Authors: Thomas Greanias
“Defender, climb to 38,000 feet,” Marshall ordered.
Marshall knew from personal experience as a fighter pilot that the hardest part of mission flying was reading the clouds. Aiming a laser canon in flight was infinitely harder. Volatile temperature and barometric pressure might bend the beam just enough to miss an outgoing missile, or jiggle the plane enough to blow the shot.
Defender Six updated its position. “Barometric pressure stabilizing.”
Marshall said, “Maintain course, Defender Six.”
Marshall had trained these pilots well, and the beauty was that nobody in the current situation knew about them. Not General Zhang in China nor General Block at Northern Command. Only President Rhinehart and General Carver at Strategic Command, who allowed Marshall’s program to proceed behind Congress’s back. Now they were both dead.
Best of all, at this time of year in January, Beijing was cold but dry, with an average of fewer than two days of rain.
In short, clear skies were perfect for lasers.
Marshall heard Banks cry out and turned to see her stagger back from the open door in the floor and collapse. He pulled out his M9 and walked over. She was spitting up blood, suffering, eyes pleading for help.
Marshall gazed down at her for a moment. She reached up her hand, and he took it in his left even as he lowered his right hand holding his M9.
“Mission accomplished, Major Tom.” There was pride but no pleasure in his voice. “You are honorably discharged,” he said and shot her in the head.
The light went out of her eyes instantly, and her head rolled to the side.
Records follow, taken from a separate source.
import Literature.AlgebraicGeometry.Motives.MixedHodgeStructureStrictProofs
import Literature.AlgebraicGeometry.Motives.HodgeStructureDirectSum
import HarnessLib

/-!
# Hodge classes of a mixed Hodge structure: comparison with `Gr^W` and exactness
# (Arapura 2022, Lemma 1.1)

Layer `Literature/AlgebraicGeometry/Motives`; sequel to `MixedHodgeStructure` (mixed `ℚ`-Hodge
structures, `Gr^W_k`, morphisms, `Hom.gr`), `MixedHodgeStructureStrictProofs` (morphisms are
strict, Deligne, Hodge II, Thm. 2.3.5 (iii) — PROVED there) and `HodgeStructureSemisimple` /
`HodgeStructureDirectSum` (Voisin 2025, Prop. 2.11 and Cor. 2.12: Hodge classes lift along
morphisms from polarisable pure Hodge structures — PROVED there). Everything here is PROVED; no
named fact is introduced.

Source, verbatim (D. Arapura, *Hodge cycles and the Leray filtration*, Pacific J. Math. 319
(2022) 233–258 = arXiv:2103.05038, §1, p. 3 of the held text `paper:arxiv-2103.05038`):
"Given a mixed Hodge structure `H`, set `Hodge(H) := Hom_MHS(ℚ(0), H)`. The following facts will
often be used without comment below. **Lemma 1.1.** (1) There is an injection
`Hodge(H) ↪ Hodge(Gr^W_0 H)`. It is an isomorphism if `H` has nonnegative weight, i.e.
`W_{-1}H = 0`. (2) `Hodge(−)` is an exact functor on the category of polarizable mixed Hodge
structures of nonnegative weight. (3) If `H₁ → H₂ → H₃` is an exact sequence of mixed Hodge
structures, such that `H₁` is polarizable with nonnegative weight, then
`Hodge(H₁) → Hodge(H₂) → Hodge(H₃)` is exact. […] *Proof.* The first item follows from
strictness of the weight filtration [Deligne]. The second follows from (1) and the
semisimplicity of the category of pure polarizable Hodge structures. Statement (3) follows from
(1) and (2) […]."

## Rendering

For an MHS `H` on `V` (the tree's `MixedHodgeStructure V`) and `p : ℤ`,
`MixedHodgeStructure.hodgeClasses H p := {v ∈ V | v ∈ W_{2p} V, 1 ⊗ v ∈ Fᵖ V_ℂ}` — the rational
classes of type `(p, p)`, i.e. `Hom_MHS(ℚ(-p), H) = Hodge(H(p))` in Arapura's notation (a
morphism `ℚ(-p) → H` is the choice of the image `v` of `1`: `ℚ(-p)` is pure of weight `2p` with
`F^p = everything ⊋ F^{p+1} = 0`). Working with all `p` at once replaces the Tate twist `H(p)` of
the source; "`H(p)` has nonnegative weight" reads `W_{2p-1} V = 0`, and "polarizable" is used only
through a polarisation of the pure piece `Gr^W_{2p}` (`(H.gr (2 * p)).IsPolarizable`, implied by
the tree's `IsGradedPolarizable`).

## Main results (namespace `MixedHodgeStructure`)

* `hodgeClasses`, `mem_hodgeClasses_iff`, `Hom.apply_mem_hodgeClasses` (morphisms preserve Hodge
  classes), `HodgeStructure.toMixedHodgeStructure_hodgeClasses` (agrees with the pure notion).
* Weights: `HodgeStructure.hodgeClasses_eq_bot_of_lt` (a pure Hodge structure of weight `< 2p`
  has no non-zero rational class in `Fᵖ`: `Fᵖ ∩ conj Fᵖ ⊆ Fᵖ ∩ conj F^{n+1-p} = 0`) and its mixed
  consequence `eq_zero_of_mem_W_of_lt` (a rational `v ∈ W_k`, `k < 2p`, with `1 ⊗ v ∈ Fᵖ`
  vanishes — descend the weight filtration one `Gr^W_k` at a time).
* **Lemma 1.1 (1)**: `hodgeClassesToGr` (`Hdgᵖ(H) → Hdgᵖ(Gr^W_{2p} H)`, `v ↦ [v]`),
  `hodgeClassesToGr_injective`, and for `W_{2p-1} = 0` the surjectivity
  `exists_mem_hodgeClasses_toGr_eq` and the equivalence `hodgeClassesEquivGr`.
* **Lemma 1.1 (3)** (hence (2)): `Hom.exists_mem_hodgeClasses_apply_eq_of_mem_range` — for a
  morphism `f : H₁ → H₂` of MHS with `V₁` finite-dimensional, `W_{2p-1} V₁ = 0` and `Gr^W_{2p} H₁`
  polarisable, every Hodge class of `H₂` in the image of `f` is the image of a Hodge class of
  `H₁`, i.e. `f(Hdgᵖ H₁) = Hdgᵖ H₂ ∩ im f` (`Hom.map_hodgeClasses_eq_inf_range`); the printed
  three-term form `Hom.exists_mem_hodgeClasses_apply_eq_of_exact` (exactness of
  `Hdg(H₁) → Hdg(H₂) → Hdg(H₃)` at `H₂` when `ker g ⊆ im f`), and **(2)** the surjective case
  `Hom.map_hodgeClasses_eq_of_surjective`.

The proof of (3) is the printed one made explicit: by strictness for `W` a Hodge class
`v ∈ im f` has a preimage in `W_{2p} V₁ = Gr^W_{2p} V₁`; its class `[v] ∈ Hdgᵖ(Gr^W_{2p} H₂)` lies in
the image of the morphism of pure Hodge structures `Gr^W_{2p}(f)`, so lifts to a Hodge class `u`
of the polarisable `Gr^W_{2p} H₁ = Hdg`-part of `H₁` (Voisin 2025, Cor. 2.12 in the "image" form,
`HodgeStructure.Hom.exists_mem_hodgeClasses_eq_of_mem_range'`, from the tree's surjective form by
co-restriction to the image sub-Hodge structure); then `f u - v` is a Hodge class of `H₂` in
`W_{2p-1}`, hence `0` by (1). Part (4) of the lemma (a `Gr⁰_F`-criterion on PURE Hodge
structures) is not used in §1 of the source; it is rendered in the appended section (v2) below.

## Appended (v2): Lemma 1.1 (4)

"(4) If `φ : H₁ → H₂` is a morphism of polarizable Hodge structures, such that
`Gr⁰_F H₁ → Gr⁰_F H₂` is surjective (resp. injective) then `Hodge(H₁) → Hodge(H₂)` is surjective
(resp. injective). […] Given `φ : H₁ → H₂` inducing a surjective map `Gr⁰_F H₁ → Gr⁰_F H₂`, let
`H₃ = coker φ`. Then `coker(Hodge(H₁) → Hodge(H₂)) = Hodge(H₃) ⊆ Gr⁰_F H₃ = 0`. The injectivity
part of (4) is similar." Untwisted to weight `n = 2p` (`Gr⁰_F` of `H(p)` is `Grᵖ_F` of `H`), with
the conditions on `Grᵖ_F(φ) : Fᵖ/F^{p+1} → Fᵖ/F^{p+1}` spelled out on the filtrations:
`HodgeStructure.Hom.eq_zero_of_mem_hodgeClasses_of_grF_injective` (injective half — no
polarisation needed: a Hodge class killed by `φ` has `1 ⊗ h ∈ F^{p+1} ∩ conj Fᵖ = 0`) and
`HodgeStructure.Hom.hodgeClasses_le_map_of_grF_surjective` (surjective half, `H₁`
finite-dimensional and polarisable: writing `1 ⊗ h = φ_ℂ x + y`, `x ∈ Fᵖ`, `y ∈ F^{p+1}`, and
splitting `x = x' + b` along `V₁,ℂ = F^{p+1} ⊕ conj Fᵖ`, the defect `1 ⊗ h - φ_ℂ b` lies in
`F^{p+1} ∩ conj Fᵖ = 0`, so `h ∈ im φ` — `(im φ)_ℂ ∩ V₂ = im φ` — and Hodge classes in the image
lift by Cor. 2.12; this replaces the cokernel of the printed proof by the same weight argument
inside `H₂`).

## References

* [Arapura2022] D. Arapura, Hodge cycles and the Leray filtration, Pacific J. Math. 319 (2022)
  233–258, doi:10.2140/pjm.2022.319.233 = arXiv:2103.05038, §1 Lemma 1.1 (p. 3 of the held text).
* [DeligneHodgeII1971] P. Deligne, Théorie de Hodge II, Publ. Math. IHÉS 40 (1971), Thm. 2.3.5
  (iii) (strictness), 2.1 (Hodge classes).
* [Voisin2025] C. Voisin, Hodge and generalized Hodge conjectures, coniveau and algebraic cycles,
  J. Open Math. Probl. 1 (2025), Prop. 2.11, Cor. 2.12.
* [CattaniElZeinGriffithsLe2014] E. Cattani et al. (eds.), Hodge Theory (2014), Def. 3.2.15,
  Cor. 3.2.21.
-/

open scoped TensorProduct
Marshall moved to the open door in the floor and peered over the edge, cautiously. He saw none other than Colonel Joe Kozlowski coming up the ladder, with what appeared to be Deborah Sachs some way behind him. Kozlowski was pointing a gun up at him, and Marshall moved back as a bullet whizzed by his ear.
Marshall stuck his hand holding his gun over the edge and sprayed several bullets straight down until Kozlowski stopped firing.
S
achs heard the gunshots and called out Koz’s name. But instead of an answer she saw him suddenly lose his grip and fall toward her. She grasped the
next rung of the steel ladder with one hand and swung out of the way. She watched in horror as Koz’s body hit the concrete floor at the base of the ladder far below.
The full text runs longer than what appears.